Records for this exercise section start

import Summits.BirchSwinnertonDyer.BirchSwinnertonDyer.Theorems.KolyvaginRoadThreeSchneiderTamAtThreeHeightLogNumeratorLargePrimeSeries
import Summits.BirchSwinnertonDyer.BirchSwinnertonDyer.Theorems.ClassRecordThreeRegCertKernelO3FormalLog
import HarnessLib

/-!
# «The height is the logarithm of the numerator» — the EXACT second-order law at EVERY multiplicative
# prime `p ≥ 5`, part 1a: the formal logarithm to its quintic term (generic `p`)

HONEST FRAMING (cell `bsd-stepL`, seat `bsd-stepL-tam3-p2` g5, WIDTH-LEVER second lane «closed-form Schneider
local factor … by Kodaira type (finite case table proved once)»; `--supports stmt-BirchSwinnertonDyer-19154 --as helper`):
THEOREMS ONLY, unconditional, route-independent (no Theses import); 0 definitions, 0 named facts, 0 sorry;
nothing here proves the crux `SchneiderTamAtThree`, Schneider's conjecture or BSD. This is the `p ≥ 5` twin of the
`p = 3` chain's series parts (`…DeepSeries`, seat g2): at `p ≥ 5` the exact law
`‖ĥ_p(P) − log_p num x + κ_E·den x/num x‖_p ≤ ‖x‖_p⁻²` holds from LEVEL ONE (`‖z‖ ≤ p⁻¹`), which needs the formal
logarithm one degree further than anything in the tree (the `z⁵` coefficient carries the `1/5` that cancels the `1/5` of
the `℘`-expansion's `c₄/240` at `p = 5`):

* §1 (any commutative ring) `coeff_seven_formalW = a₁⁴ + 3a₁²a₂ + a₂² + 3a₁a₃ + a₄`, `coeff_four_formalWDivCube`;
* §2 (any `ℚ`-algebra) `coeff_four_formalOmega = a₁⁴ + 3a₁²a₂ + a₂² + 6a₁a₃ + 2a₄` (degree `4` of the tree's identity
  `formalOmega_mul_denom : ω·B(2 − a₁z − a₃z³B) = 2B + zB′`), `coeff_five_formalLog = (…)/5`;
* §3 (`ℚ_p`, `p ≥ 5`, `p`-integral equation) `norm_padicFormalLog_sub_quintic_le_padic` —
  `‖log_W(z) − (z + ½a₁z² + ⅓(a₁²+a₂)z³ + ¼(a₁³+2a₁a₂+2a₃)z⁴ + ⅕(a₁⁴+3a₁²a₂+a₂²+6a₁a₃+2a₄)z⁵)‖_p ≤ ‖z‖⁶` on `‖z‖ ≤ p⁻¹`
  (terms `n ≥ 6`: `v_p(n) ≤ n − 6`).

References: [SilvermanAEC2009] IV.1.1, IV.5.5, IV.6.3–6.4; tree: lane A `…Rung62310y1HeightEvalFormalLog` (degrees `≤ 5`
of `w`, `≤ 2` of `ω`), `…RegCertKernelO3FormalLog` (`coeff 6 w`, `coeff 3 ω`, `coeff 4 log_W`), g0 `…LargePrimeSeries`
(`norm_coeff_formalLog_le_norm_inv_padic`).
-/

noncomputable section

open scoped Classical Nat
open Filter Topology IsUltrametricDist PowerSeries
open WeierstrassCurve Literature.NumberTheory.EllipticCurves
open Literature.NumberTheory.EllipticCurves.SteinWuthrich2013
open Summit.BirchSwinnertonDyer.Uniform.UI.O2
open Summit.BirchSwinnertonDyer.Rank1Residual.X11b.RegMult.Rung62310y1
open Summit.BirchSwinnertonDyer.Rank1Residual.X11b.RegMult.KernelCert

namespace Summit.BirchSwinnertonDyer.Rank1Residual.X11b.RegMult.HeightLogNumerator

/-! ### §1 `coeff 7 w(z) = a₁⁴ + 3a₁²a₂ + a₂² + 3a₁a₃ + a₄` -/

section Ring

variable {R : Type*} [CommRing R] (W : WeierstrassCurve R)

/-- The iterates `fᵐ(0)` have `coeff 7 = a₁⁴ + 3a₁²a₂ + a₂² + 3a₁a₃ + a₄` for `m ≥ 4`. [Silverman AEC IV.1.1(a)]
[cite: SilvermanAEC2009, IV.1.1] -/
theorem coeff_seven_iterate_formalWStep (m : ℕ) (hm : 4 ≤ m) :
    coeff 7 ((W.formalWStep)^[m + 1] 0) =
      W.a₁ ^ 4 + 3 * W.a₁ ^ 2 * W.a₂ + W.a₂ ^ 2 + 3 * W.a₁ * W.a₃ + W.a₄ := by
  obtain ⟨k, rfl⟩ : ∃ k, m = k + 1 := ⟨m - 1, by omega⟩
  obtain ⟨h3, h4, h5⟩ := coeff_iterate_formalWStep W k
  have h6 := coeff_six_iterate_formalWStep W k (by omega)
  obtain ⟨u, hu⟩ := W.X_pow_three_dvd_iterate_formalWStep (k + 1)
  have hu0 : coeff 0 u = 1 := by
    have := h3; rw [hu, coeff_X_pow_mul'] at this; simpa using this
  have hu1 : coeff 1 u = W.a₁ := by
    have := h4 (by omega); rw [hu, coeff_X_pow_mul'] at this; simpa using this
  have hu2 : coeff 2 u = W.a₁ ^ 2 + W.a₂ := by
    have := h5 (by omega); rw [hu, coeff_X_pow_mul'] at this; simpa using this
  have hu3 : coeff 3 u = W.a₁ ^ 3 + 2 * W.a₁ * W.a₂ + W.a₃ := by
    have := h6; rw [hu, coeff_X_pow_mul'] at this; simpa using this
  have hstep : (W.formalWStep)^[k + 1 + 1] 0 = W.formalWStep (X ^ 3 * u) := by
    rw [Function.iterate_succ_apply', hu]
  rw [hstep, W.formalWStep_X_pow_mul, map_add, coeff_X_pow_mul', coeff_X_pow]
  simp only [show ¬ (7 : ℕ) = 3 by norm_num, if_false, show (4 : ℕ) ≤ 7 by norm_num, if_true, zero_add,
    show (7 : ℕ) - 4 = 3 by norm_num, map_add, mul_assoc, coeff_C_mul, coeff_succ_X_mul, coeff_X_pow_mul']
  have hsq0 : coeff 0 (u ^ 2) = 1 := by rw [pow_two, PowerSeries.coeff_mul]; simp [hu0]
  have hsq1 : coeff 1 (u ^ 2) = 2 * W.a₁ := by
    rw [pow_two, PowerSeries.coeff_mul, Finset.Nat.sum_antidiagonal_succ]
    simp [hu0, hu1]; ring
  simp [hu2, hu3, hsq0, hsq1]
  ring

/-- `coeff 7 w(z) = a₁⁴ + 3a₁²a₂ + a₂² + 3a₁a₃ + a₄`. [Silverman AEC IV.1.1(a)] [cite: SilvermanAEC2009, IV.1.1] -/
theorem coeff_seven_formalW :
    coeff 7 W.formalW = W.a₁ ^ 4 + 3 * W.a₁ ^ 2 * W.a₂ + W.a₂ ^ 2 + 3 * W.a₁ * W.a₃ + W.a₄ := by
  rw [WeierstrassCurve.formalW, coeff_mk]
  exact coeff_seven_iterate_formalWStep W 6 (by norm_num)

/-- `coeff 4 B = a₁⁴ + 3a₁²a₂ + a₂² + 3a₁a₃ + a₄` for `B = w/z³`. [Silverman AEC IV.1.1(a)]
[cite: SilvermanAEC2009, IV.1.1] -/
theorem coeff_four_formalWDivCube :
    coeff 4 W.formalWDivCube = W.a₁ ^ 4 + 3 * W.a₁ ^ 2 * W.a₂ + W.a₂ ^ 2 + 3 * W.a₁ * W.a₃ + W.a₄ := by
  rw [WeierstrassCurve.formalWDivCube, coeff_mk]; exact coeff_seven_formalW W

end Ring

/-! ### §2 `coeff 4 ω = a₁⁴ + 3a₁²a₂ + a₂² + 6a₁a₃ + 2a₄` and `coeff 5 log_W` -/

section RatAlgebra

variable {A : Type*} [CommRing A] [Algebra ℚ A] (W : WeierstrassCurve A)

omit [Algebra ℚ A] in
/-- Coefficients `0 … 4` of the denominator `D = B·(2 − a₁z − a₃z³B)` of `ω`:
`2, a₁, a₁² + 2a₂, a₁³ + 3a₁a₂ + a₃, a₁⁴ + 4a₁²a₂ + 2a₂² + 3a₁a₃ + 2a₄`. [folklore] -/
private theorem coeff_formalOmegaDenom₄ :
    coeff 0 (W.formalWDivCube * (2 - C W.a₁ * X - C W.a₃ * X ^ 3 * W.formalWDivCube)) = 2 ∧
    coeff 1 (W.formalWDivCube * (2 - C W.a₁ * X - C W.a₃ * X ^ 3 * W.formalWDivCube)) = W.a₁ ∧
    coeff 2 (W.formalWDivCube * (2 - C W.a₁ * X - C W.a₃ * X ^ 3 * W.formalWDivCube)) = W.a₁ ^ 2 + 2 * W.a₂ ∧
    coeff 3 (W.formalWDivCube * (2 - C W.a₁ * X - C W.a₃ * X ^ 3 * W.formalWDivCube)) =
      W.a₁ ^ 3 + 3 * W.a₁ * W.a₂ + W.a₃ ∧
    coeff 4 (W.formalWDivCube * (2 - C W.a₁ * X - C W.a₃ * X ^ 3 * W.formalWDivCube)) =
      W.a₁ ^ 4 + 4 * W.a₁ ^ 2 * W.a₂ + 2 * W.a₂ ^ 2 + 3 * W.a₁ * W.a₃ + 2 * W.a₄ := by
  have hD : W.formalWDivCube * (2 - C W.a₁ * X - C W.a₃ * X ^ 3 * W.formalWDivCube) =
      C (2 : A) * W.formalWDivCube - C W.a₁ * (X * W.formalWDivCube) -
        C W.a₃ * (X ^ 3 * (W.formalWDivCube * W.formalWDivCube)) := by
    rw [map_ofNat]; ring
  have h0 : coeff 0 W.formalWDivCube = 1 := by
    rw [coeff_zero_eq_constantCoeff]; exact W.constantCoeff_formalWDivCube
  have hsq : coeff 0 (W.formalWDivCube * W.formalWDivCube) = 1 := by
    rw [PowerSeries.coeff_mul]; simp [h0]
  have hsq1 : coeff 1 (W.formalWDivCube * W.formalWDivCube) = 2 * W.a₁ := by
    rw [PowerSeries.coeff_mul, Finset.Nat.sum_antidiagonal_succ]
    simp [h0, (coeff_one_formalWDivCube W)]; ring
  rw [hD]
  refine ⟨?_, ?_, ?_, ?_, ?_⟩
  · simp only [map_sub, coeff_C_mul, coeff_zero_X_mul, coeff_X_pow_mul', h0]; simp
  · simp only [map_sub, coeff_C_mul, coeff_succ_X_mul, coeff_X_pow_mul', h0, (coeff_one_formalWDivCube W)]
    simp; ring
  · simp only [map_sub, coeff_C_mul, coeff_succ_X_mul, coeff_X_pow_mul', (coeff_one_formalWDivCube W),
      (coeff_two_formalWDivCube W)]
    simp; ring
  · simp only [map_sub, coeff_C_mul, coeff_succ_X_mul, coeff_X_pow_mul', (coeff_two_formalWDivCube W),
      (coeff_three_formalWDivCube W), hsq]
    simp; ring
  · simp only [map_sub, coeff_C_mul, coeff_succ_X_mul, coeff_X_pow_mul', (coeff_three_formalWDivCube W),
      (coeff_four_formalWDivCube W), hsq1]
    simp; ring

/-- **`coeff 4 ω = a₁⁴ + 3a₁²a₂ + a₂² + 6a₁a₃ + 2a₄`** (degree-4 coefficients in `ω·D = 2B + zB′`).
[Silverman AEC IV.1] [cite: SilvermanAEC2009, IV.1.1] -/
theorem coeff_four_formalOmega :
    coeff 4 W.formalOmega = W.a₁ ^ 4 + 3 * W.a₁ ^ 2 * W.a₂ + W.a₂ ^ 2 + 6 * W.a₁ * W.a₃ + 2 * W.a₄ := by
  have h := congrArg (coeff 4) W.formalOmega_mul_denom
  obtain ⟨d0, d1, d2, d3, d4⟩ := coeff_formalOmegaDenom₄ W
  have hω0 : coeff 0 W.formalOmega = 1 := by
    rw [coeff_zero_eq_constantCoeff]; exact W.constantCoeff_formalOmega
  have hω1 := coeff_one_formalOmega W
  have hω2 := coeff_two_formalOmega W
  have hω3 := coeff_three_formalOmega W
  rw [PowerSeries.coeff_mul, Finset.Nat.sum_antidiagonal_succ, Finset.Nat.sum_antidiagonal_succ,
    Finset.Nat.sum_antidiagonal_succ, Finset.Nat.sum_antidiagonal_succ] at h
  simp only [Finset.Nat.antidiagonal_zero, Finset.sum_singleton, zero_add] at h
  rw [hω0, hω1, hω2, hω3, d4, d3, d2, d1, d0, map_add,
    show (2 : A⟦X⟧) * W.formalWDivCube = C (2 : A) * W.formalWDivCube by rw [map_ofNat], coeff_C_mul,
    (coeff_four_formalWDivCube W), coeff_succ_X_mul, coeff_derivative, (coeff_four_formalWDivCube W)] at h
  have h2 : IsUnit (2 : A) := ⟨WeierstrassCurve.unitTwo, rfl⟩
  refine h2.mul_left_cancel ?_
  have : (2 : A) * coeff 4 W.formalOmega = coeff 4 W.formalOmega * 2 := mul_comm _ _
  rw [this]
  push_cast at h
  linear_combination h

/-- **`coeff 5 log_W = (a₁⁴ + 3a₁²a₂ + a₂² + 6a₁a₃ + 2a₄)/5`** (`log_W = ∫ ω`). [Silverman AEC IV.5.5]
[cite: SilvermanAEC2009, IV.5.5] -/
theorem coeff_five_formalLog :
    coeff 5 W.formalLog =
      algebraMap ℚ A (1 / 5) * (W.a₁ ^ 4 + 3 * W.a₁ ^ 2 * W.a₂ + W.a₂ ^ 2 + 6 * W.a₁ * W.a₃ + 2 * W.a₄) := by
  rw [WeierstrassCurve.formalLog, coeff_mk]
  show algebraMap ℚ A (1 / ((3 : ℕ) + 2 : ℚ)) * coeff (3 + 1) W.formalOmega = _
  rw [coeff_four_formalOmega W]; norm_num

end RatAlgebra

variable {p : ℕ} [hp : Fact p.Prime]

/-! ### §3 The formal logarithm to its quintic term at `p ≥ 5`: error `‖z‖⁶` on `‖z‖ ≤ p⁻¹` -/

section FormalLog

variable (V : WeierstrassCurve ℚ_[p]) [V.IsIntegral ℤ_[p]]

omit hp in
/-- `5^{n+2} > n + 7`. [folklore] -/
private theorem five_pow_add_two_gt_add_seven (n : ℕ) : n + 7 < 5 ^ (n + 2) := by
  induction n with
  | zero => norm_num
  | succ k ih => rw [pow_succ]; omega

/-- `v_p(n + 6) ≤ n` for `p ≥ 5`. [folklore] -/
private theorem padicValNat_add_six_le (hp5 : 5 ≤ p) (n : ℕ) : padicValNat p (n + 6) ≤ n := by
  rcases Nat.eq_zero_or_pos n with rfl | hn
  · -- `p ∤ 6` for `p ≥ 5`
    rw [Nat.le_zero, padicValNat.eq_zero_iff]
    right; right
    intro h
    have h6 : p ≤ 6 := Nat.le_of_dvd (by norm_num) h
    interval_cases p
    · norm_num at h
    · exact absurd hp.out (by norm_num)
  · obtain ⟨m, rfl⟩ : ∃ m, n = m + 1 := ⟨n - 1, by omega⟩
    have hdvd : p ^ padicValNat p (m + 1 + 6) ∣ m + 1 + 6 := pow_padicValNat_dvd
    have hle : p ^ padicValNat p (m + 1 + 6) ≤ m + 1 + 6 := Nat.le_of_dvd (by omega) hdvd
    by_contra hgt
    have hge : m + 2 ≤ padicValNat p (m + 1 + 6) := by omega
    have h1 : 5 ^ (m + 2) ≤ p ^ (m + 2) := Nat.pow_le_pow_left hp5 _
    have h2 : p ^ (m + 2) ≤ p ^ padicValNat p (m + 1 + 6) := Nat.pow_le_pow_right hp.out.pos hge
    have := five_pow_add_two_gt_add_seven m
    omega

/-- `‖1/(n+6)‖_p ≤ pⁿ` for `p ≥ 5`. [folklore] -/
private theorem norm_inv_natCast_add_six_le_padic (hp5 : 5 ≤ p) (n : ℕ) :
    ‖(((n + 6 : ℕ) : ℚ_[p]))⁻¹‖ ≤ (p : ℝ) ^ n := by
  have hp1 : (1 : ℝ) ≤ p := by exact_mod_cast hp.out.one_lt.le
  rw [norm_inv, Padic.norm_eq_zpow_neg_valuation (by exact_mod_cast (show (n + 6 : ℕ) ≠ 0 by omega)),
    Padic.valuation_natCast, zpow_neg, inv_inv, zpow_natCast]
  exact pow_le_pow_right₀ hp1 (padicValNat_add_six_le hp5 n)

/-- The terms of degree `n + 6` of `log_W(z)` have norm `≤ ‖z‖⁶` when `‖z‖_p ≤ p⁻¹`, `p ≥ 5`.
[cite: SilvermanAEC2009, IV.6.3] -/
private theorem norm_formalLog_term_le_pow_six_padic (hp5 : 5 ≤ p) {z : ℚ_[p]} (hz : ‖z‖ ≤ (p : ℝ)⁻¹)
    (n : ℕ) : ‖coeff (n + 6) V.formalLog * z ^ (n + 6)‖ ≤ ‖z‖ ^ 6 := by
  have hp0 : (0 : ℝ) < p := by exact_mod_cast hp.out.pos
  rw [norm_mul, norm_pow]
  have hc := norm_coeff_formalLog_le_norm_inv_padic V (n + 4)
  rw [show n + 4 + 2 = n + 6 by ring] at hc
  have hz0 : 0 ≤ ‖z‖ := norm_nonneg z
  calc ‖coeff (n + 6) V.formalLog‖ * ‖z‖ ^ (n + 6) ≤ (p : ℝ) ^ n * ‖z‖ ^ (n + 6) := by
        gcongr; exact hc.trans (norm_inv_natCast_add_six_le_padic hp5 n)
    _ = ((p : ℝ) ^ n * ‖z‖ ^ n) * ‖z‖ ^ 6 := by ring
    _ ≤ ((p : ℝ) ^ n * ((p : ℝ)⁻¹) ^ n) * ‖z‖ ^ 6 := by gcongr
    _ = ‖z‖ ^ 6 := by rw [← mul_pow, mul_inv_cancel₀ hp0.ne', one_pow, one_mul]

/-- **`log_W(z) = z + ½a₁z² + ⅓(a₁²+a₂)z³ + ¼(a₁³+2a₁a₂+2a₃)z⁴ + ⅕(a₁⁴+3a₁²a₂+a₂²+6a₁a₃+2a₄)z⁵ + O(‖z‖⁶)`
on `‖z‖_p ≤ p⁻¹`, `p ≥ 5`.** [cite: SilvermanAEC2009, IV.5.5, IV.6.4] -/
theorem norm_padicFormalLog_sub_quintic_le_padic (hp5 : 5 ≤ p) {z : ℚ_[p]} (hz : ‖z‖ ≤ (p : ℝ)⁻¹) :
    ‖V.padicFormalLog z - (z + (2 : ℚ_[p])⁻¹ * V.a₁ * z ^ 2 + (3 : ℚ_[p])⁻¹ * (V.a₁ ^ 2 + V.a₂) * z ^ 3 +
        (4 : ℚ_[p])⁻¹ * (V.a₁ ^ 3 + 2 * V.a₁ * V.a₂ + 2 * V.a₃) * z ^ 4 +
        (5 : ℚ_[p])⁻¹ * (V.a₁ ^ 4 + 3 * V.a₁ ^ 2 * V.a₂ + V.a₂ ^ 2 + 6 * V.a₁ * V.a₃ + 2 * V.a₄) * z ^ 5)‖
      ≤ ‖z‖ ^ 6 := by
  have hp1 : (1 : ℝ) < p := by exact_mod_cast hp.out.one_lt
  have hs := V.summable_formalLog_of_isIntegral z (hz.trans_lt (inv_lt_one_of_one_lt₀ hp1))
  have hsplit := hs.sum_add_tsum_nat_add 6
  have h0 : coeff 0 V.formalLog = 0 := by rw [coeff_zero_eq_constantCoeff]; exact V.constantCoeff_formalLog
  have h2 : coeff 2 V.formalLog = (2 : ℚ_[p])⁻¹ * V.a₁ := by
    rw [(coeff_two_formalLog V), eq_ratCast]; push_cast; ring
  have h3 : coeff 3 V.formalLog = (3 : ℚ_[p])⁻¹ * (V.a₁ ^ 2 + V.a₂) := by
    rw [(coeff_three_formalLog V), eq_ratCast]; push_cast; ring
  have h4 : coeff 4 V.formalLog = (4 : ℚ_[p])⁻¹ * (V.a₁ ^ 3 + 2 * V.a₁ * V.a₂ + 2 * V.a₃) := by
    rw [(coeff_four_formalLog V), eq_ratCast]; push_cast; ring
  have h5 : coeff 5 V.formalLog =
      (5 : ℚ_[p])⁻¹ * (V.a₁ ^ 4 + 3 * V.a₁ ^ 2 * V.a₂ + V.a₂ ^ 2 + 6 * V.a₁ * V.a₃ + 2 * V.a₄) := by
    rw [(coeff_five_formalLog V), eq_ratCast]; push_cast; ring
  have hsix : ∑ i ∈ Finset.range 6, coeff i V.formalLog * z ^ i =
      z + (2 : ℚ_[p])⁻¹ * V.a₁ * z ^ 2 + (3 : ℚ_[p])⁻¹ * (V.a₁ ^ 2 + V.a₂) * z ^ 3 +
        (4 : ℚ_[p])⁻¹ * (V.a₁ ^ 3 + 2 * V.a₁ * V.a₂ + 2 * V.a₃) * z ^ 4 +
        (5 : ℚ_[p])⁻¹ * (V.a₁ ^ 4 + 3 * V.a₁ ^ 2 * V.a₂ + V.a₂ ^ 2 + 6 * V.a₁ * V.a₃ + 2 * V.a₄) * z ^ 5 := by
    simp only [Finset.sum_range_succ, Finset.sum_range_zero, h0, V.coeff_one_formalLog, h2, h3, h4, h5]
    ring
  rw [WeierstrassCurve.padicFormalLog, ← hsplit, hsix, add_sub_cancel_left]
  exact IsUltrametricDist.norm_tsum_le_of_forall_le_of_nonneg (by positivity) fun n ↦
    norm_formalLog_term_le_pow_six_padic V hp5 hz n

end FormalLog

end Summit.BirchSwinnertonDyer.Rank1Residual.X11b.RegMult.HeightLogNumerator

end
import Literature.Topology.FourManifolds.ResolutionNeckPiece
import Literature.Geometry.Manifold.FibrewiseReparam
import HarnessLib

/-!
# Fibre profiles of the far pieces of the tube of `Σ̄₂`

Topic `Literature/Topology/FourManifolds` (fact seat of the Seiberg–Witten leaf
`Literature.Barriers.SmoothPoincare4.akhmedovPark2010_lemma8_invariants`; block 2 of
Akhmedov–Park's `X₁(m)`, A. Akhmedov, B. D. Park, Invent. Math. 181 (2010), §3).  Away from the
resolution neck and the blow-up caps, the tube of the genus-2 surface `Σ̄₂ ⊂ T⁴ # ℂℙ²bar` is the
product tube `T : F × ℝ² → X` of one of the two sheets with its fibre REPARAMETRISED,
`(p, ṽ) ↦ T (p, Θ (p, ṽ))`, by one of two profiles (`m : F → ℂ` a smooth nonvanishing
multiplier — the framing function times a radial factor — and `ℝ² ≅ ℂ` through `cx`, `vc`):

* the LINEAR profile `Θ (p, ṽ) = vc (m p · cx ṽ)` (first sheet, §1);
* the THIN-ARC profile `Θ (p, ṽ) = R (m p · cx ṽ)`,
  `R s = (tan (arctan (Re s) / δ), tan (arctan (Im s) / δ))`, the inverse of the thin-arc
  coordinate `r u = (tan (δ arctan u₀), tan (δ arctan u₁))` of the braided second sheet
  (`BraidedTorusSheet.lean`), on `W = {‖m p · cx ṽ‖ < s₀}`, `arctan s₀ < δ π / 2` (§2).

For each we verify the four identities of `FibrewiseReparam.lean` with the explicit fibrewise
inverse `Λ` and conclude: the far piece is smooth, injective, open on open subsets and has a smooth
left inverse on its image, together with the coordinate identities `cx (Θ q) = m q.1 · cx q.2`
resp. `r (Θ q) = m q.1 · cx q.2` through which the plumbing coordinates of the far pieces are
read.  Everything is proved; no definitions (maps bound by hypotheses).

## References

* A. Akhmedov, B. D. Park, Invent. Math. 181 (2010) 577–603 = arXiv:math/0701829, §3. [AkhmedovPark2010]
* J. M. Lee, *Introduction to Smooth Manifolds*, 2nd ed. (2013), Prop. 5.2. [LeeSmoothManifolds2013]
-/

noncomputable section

Records for this exercise section end

- _What is expected_:
The lines above, starting at the one with "obtain ⟨u, hu⟩" and ending at the one with "have hsq0 : coeff", are the only ones to return, exactly as written.

- _Response box_:
  obtain ⟨u, hu⟩ := W.X_pow_three_dvd_iterate_formalWStep (k + 1)
  have hu0 : coeff 0 u = 1 := by
    have := h3; rw [hu, coeff_X_pow_mul'] at this; simpa using this
  have hu1 : coeff 1 u = W.a₁ := by
    have := h4 (by omega); rw [hu, coeff_X_pow_mul'] at this; simpa using this
  have hu2 : coeff 2 u = W.a₁ ^ 2 + W.a₂ := by
    have := h5 (by omega); rw [hu, coeff_X_pow_mul'] at this; simpa using this
  have hu3 : coeff 3 u = W.a₁ ^ 3 + 2 * W.a₁ * W.a₂ + W.a₃ := by
    have := h6; rw [hu, coeff_X_pow_mul'] at this; simpa using this
  have hstep : (W.formalWStep)^[k + 1 + 1] 0 = W.formalWStep (X ^ 3 * u) := by
    rw [Function.iterate_succ_apply', hu]
  rw [hstep, W.formalWStep_X_pow_mul, map_add, coeff_X_pow_mul', coeff_X_pow]
  simp only [show ¬ (7 : ℕ) = 3 by norm_num, if_false, show (4 : ℕ) ≤ 7 by norm_num, if_true, zero_add,
    show (7 : ℕ) - 4 = 3 by norm_num, map_add, mul_assoc, coeff_C_mul, coeff_succ_X_mul, coeff_X_pow_mul']
  have hsq0 : coeff 0 (u ^ 2) = 1 := by rw [pow_two, PowerSeries.coeff_mul]; simp [hu0]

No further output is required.